Data requirements / reliability

  • Is the model performance or quality affected if the share of variance explained by random effects is larger than the share of variance explained by fixed effects? - No! A priori the model quality is not affected. :-) A large share of variance explained by random effects means that the difference between the experimental/sampling sites (if these differences are treated as random effects) is larger than the effects the model builder is interested in (the fixed effects). So maybe the fixed effects described may be generalised for a large spectrum of sampling sites or a very important variable which could also be treated as fixed effect is missing in the model. In the latter case the model could be enhanced. — Michael Rudner 2012/02/16 18:20

Estimation

Some examples here

Bayesian vs. frequentist

  • Browne, W. J.; Draper, D. & others (2006) A comparison of Bayesian and likelihood-based methods for fitting multilevel models. Bayesian Analysis, International Society for Bayesian Analysis, 1, 473-514.

Model validation

Model selection

Material from “in silico ecology”, with link to e.g. model selection in mixed effect models http://www.r-bloggers.com/notes-on-shrinkage-prediction-in-hierarchical-models/

Note that we need to fit the model using maximum likelihood, not REML (restricted/residual maximum likelihood). REML is dependent on the fixed effects and changes as the fixed part of the model changes. Hence we cannot compare likelihoods of two REML-fitted mixed models differing in their fixed structure (see, e.g., http://www.unc.edu/courses/2010fall/ecol/563/001/docs/lectures/lecture28.htm).

Confidence intervals

Power analysis

  • In general: use the simulate function
  • Random effects - see Kain, M. P.; Bolker, B. M. & McCoy, M. W. (2015) Letcher, B. (Ed.) A practical guide and power analysis for GLMMs: detecting among treatment variation in random effects. PeerJ, PeerJ, 3, e1226-.

R2 for mixed models

What’s the problem?

Linear regression models (LMs) allow the computation of a measure of model fit called R2. The function summary.lm will automatically return this value.

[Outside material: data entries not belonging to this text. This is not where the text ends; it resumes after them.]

/-- **A token of `P̄` conjugates to a token of `P`** with values in the conjugate module: from a non-zero `(𝔤, K)`-map `T : P̄.archModule → M` one gets the
non-zero `(𝔤, K)`-map `u ↦ \overline{T(ū)} : P.archModule → M̄ = ConjVec M` for `(repConj σK, conjRep σ𝔤)` (★ `star_mem_archModule`, ★ `coe_archRepK_conj`,
★ `coe_archRepLie_conj`; non-vanishing because `u ↦ ū` is onto `P̄.archModule`). [cite: Clozel1990, §3.1] [cite: BorelJacquet1979, §4.6] [cite: BorelWallach2000, VII 2.10] -/
theorem exists_token_conjVec_of_conj_token (hι : Continuous ιG)
    {M : Type} [AddCommGroup M] [Module ℂ M] {σK : Representation ℂ G.maximalCompact M} {σ𝔤 : G.lie →ₗ⁅ℝ⁆ Module.End ℂ M}
    (T : P.conj.archModule G ιG →ₗ[ℂ] M)
    (hTK : ∀ (k : G.maximalCompact) (w : P.conj.archModule G ιG), T (P.conj.archRepK G ιG k w) = σK k (T w))
    (hT𝔤 : ∀ (X : G.lie) (w : P.conj.archModule G ιG), T (P.conj.archRepLie G ιG hι X w) = σ𝔤 X (T w)) (hT : T ≠ 0) :
    ∃ T' : P.archModule G ιG →ₗ[ℂ] ConjVec M,
      (∀ (k : G.maximalCompact) (u : P.archModule G ιG), T' (P.archRepK G ιG k u) = ConjVec.repConj σK k (T' u)) ∧
        (∀ (X : G.lie) (u : P.archModule G ιG), T' (P.archRepLie G ιG hι X u) = ConjVec.conjRep σ𝔤 X (T' u)) ∧ T' ≠ 0 := by
  -- the conjugation map `P.archModule → P̄.archModule`, `u ↦ ⟨ū⟩`
  let cj : P.archModule G ιG → P.conj.archModule G ιG := fun u =>
    ⟨⟨star ((u : P.space.toSubmodule) : 𝒢.L2 μ), P.star_mem_conj_space (u : P.space.toSubmodule).2⟩, star_mem_archModule P G ιG u⟩
  have hcj : ∀ u : P.archModule G ιG,
      (((cj u : P.conj.archModule G ιG) : P.conj.space.toSubmodule) : 𝒢.L2 μ) = star ((u : P.space.toSubmodule) : 𝒢.L2 μ) := fun u => rfl
  have hcj_add : ∀ u u' : P.archModule G ιG, cj (u + u') = cj u + cj u' := fun u u' => by
    apply Subtype.ext
    apply Subtype.ext
    rw [hcj]
    change star (((u : P.space.toSubmodule) : 𝒢.L2 μ) + ((u' : P.space.toSubmodule) : 𝒢.L2 μ)) =
      star ((u : P.space.toSubmodule) : 𝒢.L2 μ) + star ((u' : P.space.toSubmodule) : 𝒢.L2 μ)
    exact AdelicGroupData.L2.star_add 𝒢 μ _ _
  have hcj_smul : ∀ (a : ℂ) (u : P.archModule G ιG), cj (a • u) = starRingEnd ℂ a • cj u := fun a u => by
    apply Subtype.ext
    apply Subtype.ext
    rw [hcj]
    change star (a • ((u : P.space.toSubmodule) : 𝒢.L2 μ)) = starRingEnd ℂ a • star ((u : P.space.toSubmodule) : 𝒢.L2 μ)
    exact AdelicGroupData.L2.star_smul 𝒢 μ a _
  -- `cj` is onto: `w = cj ⟨w̄⟩`
  have hcj_surj : ∀ w : P.conj.archModule G ιG, ∃ u : P.archModule G ιG, cj u = w := by
    intro w
    have hmem : star (((w : P.conj.archModule G ιG) : P.conj.space.toSubmodule) : 𝒢.L2 μ) ∈ P.space :=
      (P.mem_conj_space_iff).mp ((w : P.conj.archModule G ιG) : P.conj.space.toSubmodule).2
    refine ⟨⟨⟨_, hmem⟩, mem_archModule_of_coe_eq_star_conj P G ιG w.2 rfl⟩, ?_⟩
    apply Subtype.ext
    apply Subtype.ext
    rw [hcj]
    exact star_star _
  let T' : P.archModule G ιG →ₗ[ℂ] ConjVec M :=
    { toFun := fun u => toConj (T (cj u))
      map_add' := fun u u' => by rw [hcj_add, map_add, map_add]
      map_smul' := fun a u => by rw [RingHom.id_apply, hcj_smul, map_smul, smul_toConj] }
  have hT' : ∀ u, T' u = toConj (T (cj u)) := fun _ => rfl
  refine ⟨T', fun k u => ?_, fun X u => ?_, ?_⟩
  · rw [hT', hT', ConjVec.repConj_apply_toConj, ← hTK]
    congr 2
    apply Subtype.ext
    apply Subtype.ext
    rw [hcj]
    exact (coe_archRepK_conj P G ιG (hcj u) k).symm
  · rw [hT', hT', ConjVec.conjRep_apply_toConj, ← hT𝔤]
    congr 2
    apply Subtype.ext
    apply Subtype.ext
    rw [hcj]
    exact (coe_archRepLie_conj P G ιG hι (hcj u) X).symm
  · intro h0
    apply hT
    ext w
    obtain ⟨u, rfl⟩ := hcj_surj w
    have h1 : T' u = 0 := by rw [h0, LinearMap.zero_apply]
    rw [hT'] at h1
    rw [LinearMap.zero_apply]
    exact (toConj (V := M)).map_eq_zero_iff.mp h1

For Generalised Linear Models (GLMs), where the data are not following a normal distribution, no exact analogue of R2 exists. (There are several alternatives, e.g. Nagelkerke’s R2, but that is a story for another day.) Typically, people here compute something often called D2, i.e. an R2 based on the deviance explained by the model. It is computed as \(D^2 = 1- \frac{D_0 - D_R}{D_0} = \frac{D_0 - D_R}{D_0},\) where \($ D_0\)$ is the null deviance and \($D_R\)$ is the residual deviance. This deviance-based pseudo-R2 is rather widespread.

Due to the link-function used in GLMs (apart when using the identity link, which is common really only with normal data, and then we are back to the LM), the model is actually a non-linear function, and R2s don’t make sense for non-linear regression (another topic again, but see here for some discussion).

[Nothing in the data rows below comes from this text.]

import Literature.Geometry.Kaehler.ComplexTorusLefschetzGroupMatrixUnitFamilyConnected
import Literature.Geometry.Kaehler.ComplexTorusSiegelLeviConnected
import HarnessLib

/-!
# A complete family of PAIRED `d × d` matrix-unit systems in `End_ℚ(X) ⊗ ℂ` whose adjoint involution SWAPS the
# two members of each pair (and transposes) makes `S(X)(ℂ) = P · Δ_d(∏_w U_w(ℂ)) · P⁻¹`, `U_w ≅ GL`, irreducible:
# `Lf(X)(ℂ) = S(X)(ℂ)` (the engine of Milne 1999, §2, «simple abelian variety of type IV» / Remark 2.2,
# Summary table «IV ∣ GL ∣ Connected: Yes»)

Layer `Literature/Geometry/Kaehler`, namespace `Literature.Geometry.Kaehler.ComplexTorus`; lane `lit-hodgefound`
(Track 2 foundations library), Layer A4 (Lefschetz groups), GAP row **A4-90 (type IV, every degree `d ≥ 1`)** of
`run/shared/lean/pub/lit-hodgefound/SKELETON.md` (filed by `lit-hodgefound-skel-4`), FILE 1 of 2: the pure matrix
algebra.  The PAIR analogue, BY NAME, of `ComplexTorusLefschetzGroupMatrixUnitFamilyConnected` (A4-90 type II FILE 1:
ONE system per place, transpose-type adjoints, blocks `Sp`); it rests on skel-4's `ComplexTorusSiegelLeviConnected`
(A4-94 (a): `exists_subgroup_unitaryPair` — for `H` alternating invertible on `l ⊕ l` with `H|V₁×V₁ = 0 = H|V₂×V₂`,
`{N ∈ SL_{2l}(ℂ) ∣ ᵗNHN = H, N(V₁) ⊆ V₁, N(V₂) ⊆ V₂} = Q·{diag(g, ᵗg⁻¹)}·Q⁻¹ ≅ GL_l(ℂ)` is Zariski-closed with prime
vanishing ideal, Milne's Remark 2.2), on `ComplexTorusLefschetzGroupPowerIdentityComponent` (`diagPowSLC`,
`mem_map_diagPowSLC_iff`, `isPrime_vanishingIdealC_map_diagPowSLC`, `one_kronecker_injective`, `det_one_kronecker`),
`ComplexTorusLefschetzGroupSigmaPiIdentityComponent` (`isPrime_vanishingIdealC_sigmaPi_map`), `ComplexTorusHodgeGroupSigmaPi`
(`sigmaBlockDiagSL`, `eq_blockDiagonal'_blockDiag'_of_apply_eq_zero`, `isUnit_det_of_isUnit_det_blockDiagonal'`),
`ComplexTorusSymplecticGroupGramConnected` (`reindexSLC`, `conjGLC` and their primality / closedness transports),
`ComplexTorusRealMultiplicationLefschetzGroupConnected` (`conj_symplectic_iff`), `ComplexTorusLefschetzGroupIdentityComponent`
(`lefschetzGroupC`, `mem_lefschetzGroupC_iff`, `lefschetzIdentityC_eq_of_isPrime`) and `ComplexTorusRosati` (`rosati`,
`mul_rosati`).  THEOREMS ONLY (no definition, no instance, no notation, no named fact; D-0026, net debt 0); helpers are
private.  FILE 2 produces the family for a simple polarised torus of Albert type IV from Lange's real structure
`ℝ ⊗ End_ℚ(X) ≃ ∏_w M_d(ℂ)` (`′ ↦` conjugate transpose; p12's `IsSimple.exists_algEquiv_pi_matrix_star_of_isAlbertTypeIV`).

## Sources, verbatim

* J. S. Milne, *Lefschetz classes on abelian varieties*, Duke Math. J. **96** (1999) 639–675 (held
  `paper:doi-10-1215-s0012-7094-99-09620-5`, PDF page = printed page − 638). §2, Remark 2.2 (p. 647–648, p0009 L40 –
  p0010 L12): «let `V₀` be a free `E ⊗_{k₀} Ω`-module […] `φ₀ : V₀ × V₀ → E ⊗_{k₀} Ω` be a nondegenerate skew-Hermitian
  form. Then […] `V₀ = V₁ ⊕ V₂` […] `φ` is zero on `V₁` and `V₂` […] The map `α ↦ α|V₁ : U(φ₀)_Ω → GL(V₁)` is an
  isomorphism»; p. 651 (p0013 L8–L30), «*Simple abelian variety of type IV.* […] for each homomorphism `σ : F → k^al`
  […] `E ⊗_{F,σ} k^al ≈ M_d(k^al) × M_d(k^al)` […] `S(A)_{/k^al} ≅ ∏ GL`»; p. 652 (p0014), Summary table:
  «IV ∣ GL ∣ Semisimple: No ∣ Connected: Yes».
* H. Lange, *Abelian Varieties over the Complex Numbers* (2023), §2.6.1 / Thm. 2.6.5 (type IV:
  `End_ℚ(X) ⊗ ℝ ≃ ∏ M_d(ℂ)`, the Rosati involution ↦ `ᵗx̄`); §7.2.4 Exercise (4) (`Lf(X)`).
* T. A. Springer, *Linear Algebraic Groups*, 2nd ed. (1998): Exercise 2.2.2 (1) (`GL_n` connected), Thm. 1.5.4 (ii),
  Prop. 2.2.1.

## The mechanism, and what is proved (pure matrix algebra over `ℂ`; CONCRETE torus level `X = E/Φ(ℤ^ι)`)

DATA of `isPrime_vanishingIdealC_lefschetzGroupC_of_matrixUnitPairFamily`: a rational `G` with `det G ≠ 0`,
`ᵗG = −G`; a finite type `W` («the embeddings `σ : F → k^al` of the totally real subfield», equivalently the conjugate
pairs of embeddings of the CM centre), `d ≥ 1`, and `e : W → Fin 2 → Fin d → Fin d → M_ι(ℂ)` — for each `w` TWO
`d × d` matrix-unit systems `e w 0 · ·`, `e w 1 · ·` («`E ⊗_{F,σ} k^al ≈ M_d(k^al) × M_d(k^al)`») — with (i) the table
`e w s a b · e w' s' c d = δ_{ww'} δ_{ss'} δ_{bc} e w s a d`, (ii) COMPLETENESS `Σ_w Σ_s Σ_a e w s a a = 1`, (iii) the
units and `End_ℚ(X) ⊗ 1` spanning the same `ℂ`-subspace, (iv) the adjoint involution `A† = G_ℂ⁻¹ ᵗA G_ℂ` (`rosati`)
SWAPPING the pair and transposing: `(e w s a b)† = e w s̄ b a` (`s̄ = Fin.rev s`; conjugate transposition exchanges the
two complex embeddings over a real place).
* §1 Kronecker bookkeeping on `Fin d × S` (a matrix commuting with every `E_{ab} ⊗ 1` is `1_d ⊗ C`).
* §2 THE PAIRED FRAME (`exists_framePair`).  The corners `V_{w,s} = e w s 0 0 · ℂ^ι` of a pair are PERFECTLY PAIRED
  by `G_ℂ` (`ᵗ(e w s 0 0) G_ℂ = G_ℂ · e w s̄ 0 0`, Milne's «`φ₁ : V₁ × V₂ → Ω` nondegenerate»), hence have the same
  dimension `m w` (injections into duals); with bases `v w s x` (`x : Fin (m w)`) the vectors
  `u(a, w, s, x) = e w s a 0 · v w s x` form a basis of `ℂ^ι` indexed by `Fin d × Σ_w (Fin 2 × Fin (m w)) ≃ ι`, and in
  this frame `P`, `e w s a b = P (E_{ab} ⊗ Π_{w,s}) P⁻¹` (`Π_{w,s}` the diagonal projector onto block `(w,s)`).
* §3 THE MAIN THEOREM.  In the frame an element of `S(X)(ℂ)` is `P (1_d ⊗ diag_w C_w) P⁻¹` with `C_w` preserving
  `V_{w,0}` and `V_{w,1}` and `ᵗC_w H_w C_w = H_w` for the alternating invertible pair Gram matrix `H_w`, which
  VANISHES on `V_{w,0} × V_{w,0}` and `V_{w,1} × V_{w,1}`; so **`S(X)(ℂ) = P · Δ_d(∏_w U_w) · P⁻¹`** with `U_w` skel-4's
  unitary-pair group (`≅ GL_{m w}(ℂ)`, «`α ↦ α|V₁` is an isomorphism»), assembled by `Subgroup.pi` → `sigmaBlockDiagSL`
  → `diagPowSLC _ d` → `reindexSLC` → `conjGLC` — EXPORTED with its data (`m`, the relabelling, `P`, the pair Gram
  matrices `H_w`, the groups `U_w` by their membership condition, the units in the frame) as
  **`exists_frame_lefschetzGroupC_eq_conj_diagPow_pi_of_matrixUnitPairFamily`** (the «Group» column of type IV in
  coordinates; added in generation 61 of seat p17 by splitting the original proof, statements below unchanged) —, and
  primality of the complex vanishing ideal is transported:
  **`isPrime_vanishingIdealC_lefschetzGroupC_of_matrixUnitPairFamily`**, and
  **`lefschetzIdentityC_eq_lefschetzGroupC_of_matrixUnitPairFamily`** (`Lf(X)(ℂ) = S(X)(ℂ)`: «Connected: Yes»).

Faithfulness notes. (i) As everywhere in this lane, Milne's algebraic group `S(A)` enters through its complex points
and «connected» is `S(X)(ℂ)⁰ = S(X)(ℂ)` (prime complex vanishing ideal).  (ii) Milne phrases type IV through the
skew-Hermitian form `φ₀` over `E ⊗ k^al` and Remark 2.2; here the splitting `V_σ = V₁ ⊕ V₂` is produced by the two
matrix-unit systems of a pair and the vanishing of `φ` on `V₁`, `V₂` by the swap in (iv).  (iii) Nothing is claimed
about real points, `dim` or `rank`.

## References

* [Milne1999LefschetzClasses] J. S. Milne, *Lefschetz classes on abelian varieties*, Duke Math. J. 96 (1999)
  639–675: §2, Remark 2.2 (p. 647–648), «Simple abelian variety of type IV» (p. 651), Summary table (p. 652).
* [Lange2023AbelianVarietiesComplex] H. Lange, *Abelian Varieties over the Complex Numbers* (2023), §2.6.1,
  Thm. 2.6.5, §7.2.4 Exercise (4).
* [Springer1998] T. A. Springer, *Linear Algebraic Groups*, 2nd ed. (1998), Exercise 2.2.2 (1), Thm. 1.5.4 (ii),
  Prop. 2.2.1.
-/

noncomputable section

Now we’re coming to mixed models (be it linear or generalised linear, i.e. LMM or GLMM). Here the problem (in the case of GLMM: the additional problem) is that typically no likelihood (and hence no deviance) is being maximised, but rather a penalised quasi-likelihood (PQL), or a restricted maximum likelihood (REML). This is because the random effects make the analytical solution of the likelihood unbearable complicated, while a solution proportional to the true likelihood exists and can be computed with much less effort (the pseudo-likelihood, or the quasi-likelihood; again, we won’t go into the differences between these two expressions, see here: Nelder 2000, if you must).

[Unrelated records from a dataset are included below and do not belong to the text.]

import Summits.CriticalPhenomena.CardyFormulaZ2.Theorems.CardyBoundaryCoulombGasHalfPlaneMarkDensityLawNoFreeConstant

/-!
# `HalfPlaneMarkDensityLaw` (crux stmt-CriticalPhenomena-5661), line `Sketch`, wired/dual step:
# stub `stub_jointLimit_selfDualConstraint_of` (W2') — the self-duality constraint on joint limits

Glue.  For a joint subsequential limit `G` of the collinear half-plane crossing function along a
strictly increasing `θ` and `σ, x > 0`, write `K_n(σ,x) = P_{1/2}[(−∞,−⌊σn⌋]×{0} ↔ [1,⌊xn⌋]×{0} in ℤ×ℕ]`
for the wired kernel.  Hypothesis (W1) says that `K_{θ n}(σ,x)` converges, to the limit
`W_G(σ,x) = lim_M G(−M,−σ,1/M,x)`.  Given the two limits `W₁ = lim_M G(−M,−σ,1/M,x)` and
`W₂ = lim_M G(−M,−x,1/M,σ)`, uniqueness of limits in `ℝ` identifies the (W1)-limits at `(σ,x)` and
`(x,σ)` with `W₁` and `W₂`, so `K_{θ n}(σ,x) + K_{θ n}(x,σ) → W₁ + W₂`; the duality–reflection law
`K_n(σ,x) + K_n(x,σ) → 1` (`SelfDual.selfDualReflection`, stmt-CriticalPhenomena-9327) run along `θ`
gives `W₁ + W₂ = 1`.
-/

noncomputable section

namespace Summit.CriticalPhenomena.CardyFormulaZ2.Cruxes.HalfPlaneMarkDensityLaw.SketchLine

open Literature.Probability.Percolation Literature.Probability.LatticeModels
open MeasureTheory Filter Set
open scoped Topology
open Summit.CriticalPhenomena.CardyFormulaZ2.Theorems.HalfPlaneMarkDensityLaw.Negative

namespace WiredDual

/-- STUB W2' (glue): W1 and `SelfDual.selfDualReflection` give W2 — **`W_G(σ,x) + W_G(x,σ) = 1`**
for every joint subsequential limit `G`: the (W1)-limits of the wired kernels `K_{θ n}(σ,x)`,
`K_{θ n}(x,σ)` are `W₁`, `W₂` by uniqueness of limits, their sum tends to `W₁ + W₂`, and the
duality–reflection law along `θ` says it tends to `1`. [folklore] -/
theorem stub_jointLimit_selfDualConstraint_of :
    (∀ {θ : ℕ → ℕ} {G : ℝ → ℝ → ℝ → ℝ → ℝ},
      (∀ a b c y : ℝ, a < b → b < c → c < y →
        Tendsto (fun n ↦ μ.real (openCrossing halfPlane (arcA a b (θ n))
          (rowIcc ⌊c * (θ n : ℕ)⌋ ⌊y * (θ n : ℕ)⌋))) atTop (𝓝 (G a b c y))) →
      StrictMono θ → ∀ σ x : ℝ, 0 < σ → 0 < x → ∃ W : ℝ,
        Tendsto (fun M : ℕ ↦ G (-(M : ℝ)) (-σ) ((M : ℝ)⁻¹) x) atTop (𝓝 W) ∧
        Tendsto (fun n ↦ μ.real (openCrossing halfPlane {v : Site 2 | v 1 = 0 ∧ v 0 ≤ -⌊σ * (θ n : ℕ)⌋} {v : Site 2 | v 1 = 0 ∧ 1 ≤ v 0 ∧ v 0 ≤ ⌊x * (θ n : ℕ)⌋})) atTop (𝓝 W)) →
    ∀ {θ : ℕ → ℕ} {G : ℝ → ℝ → ℝ → ℝ → ℝ},
      (∀ a b c y : ℝ, a < b → b < c → c < y →
        Tendsto (fun n ↦ μ.real (openCrossing halfPlane (arcA a b (θ n))
          (rowIcc ⌊c * (θ n : ℕ)⌋ ⌊y * (θ n : ℕ)⌋))) atTop (𝓝 (G a b c y))) →
      StrictMono θ → ∀ σ x : ℝ, 0 < σ → 0 < x → ∀ W₁ W₂ : ℝ,
        Tendsto (fun M : ℕ ↦ G (-(M : ℝ)) (-σ) ((M : ℝ)⁻¹) x) atTop (𝓝 W₁) →
        Tendsto (fun M : ℕ ↦ G (-(M : ℝ)) (-x) ((M : ℝ)⁻¹) σ) atTop (𝓝 W₂) → W₁ + W₂ = 1 := by
  intro hW1 θ G hG hθ σ x hσ hx W₁ W₂ h₁ h₂
  -- (W1) at `(σ, x)`: the wired kernel `K_{θ n}(σ,x)` tends to `W₁`
  obtain ⟨W, hW, hK⟩ := hW1 hG hθ σ x hσ hx
  have e₁ : W = W₁ := tendsto_nhds_unique hW h₁
  subst e₁
  -- (W1) at `(x, σ)`: the wired kernel `K_{θ n}(x,σ)` tends to `W₂`
  obtain ⟨W', hW', hK'⟩ := hW1 hG hθ x σ hx hσ
  have e₂ : W' = W₂ := tendsto_nhds_unique hW' h₂
  subst e₂
  -- the duality–reflection law `K_n(σ,x) + K_n(x,σ) → 1`, along `θ`
  have hsd := (SelfDual.selfDualReflection σ x hσ hx).comp hθ.tendsto_atTop
  -- the sum of the two wired kernels along `θ` tends to `W + W'`
  have hsum := hK.add hK'
  exact (tendsto_nhds_unique hsd hsum).symm

end WiredDual

end Summit.CriticalPhenomena.CardyFormulaZ2.Cruxes.HalfPlaneMarkDensityLaw.SketchLine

The key problems ar that any change to the random structure of the model completely changes the function that is being optimised and hence (1) no two models with different random effect structure are comparable by their pseudo/quasi-likelihood values. Also, (2) the models do not readily tell you which proportion of the variance is explained by the fixed and by the random terms of the model.

What’s the solution?

What people do, although that is not strictly correct but apparently “approximately okay” is to compute a pseudo-R2 for the comparison of the fitted model and a intercept-only model with the same random effect structure (see Thornton & Fletcher 2014 for an example).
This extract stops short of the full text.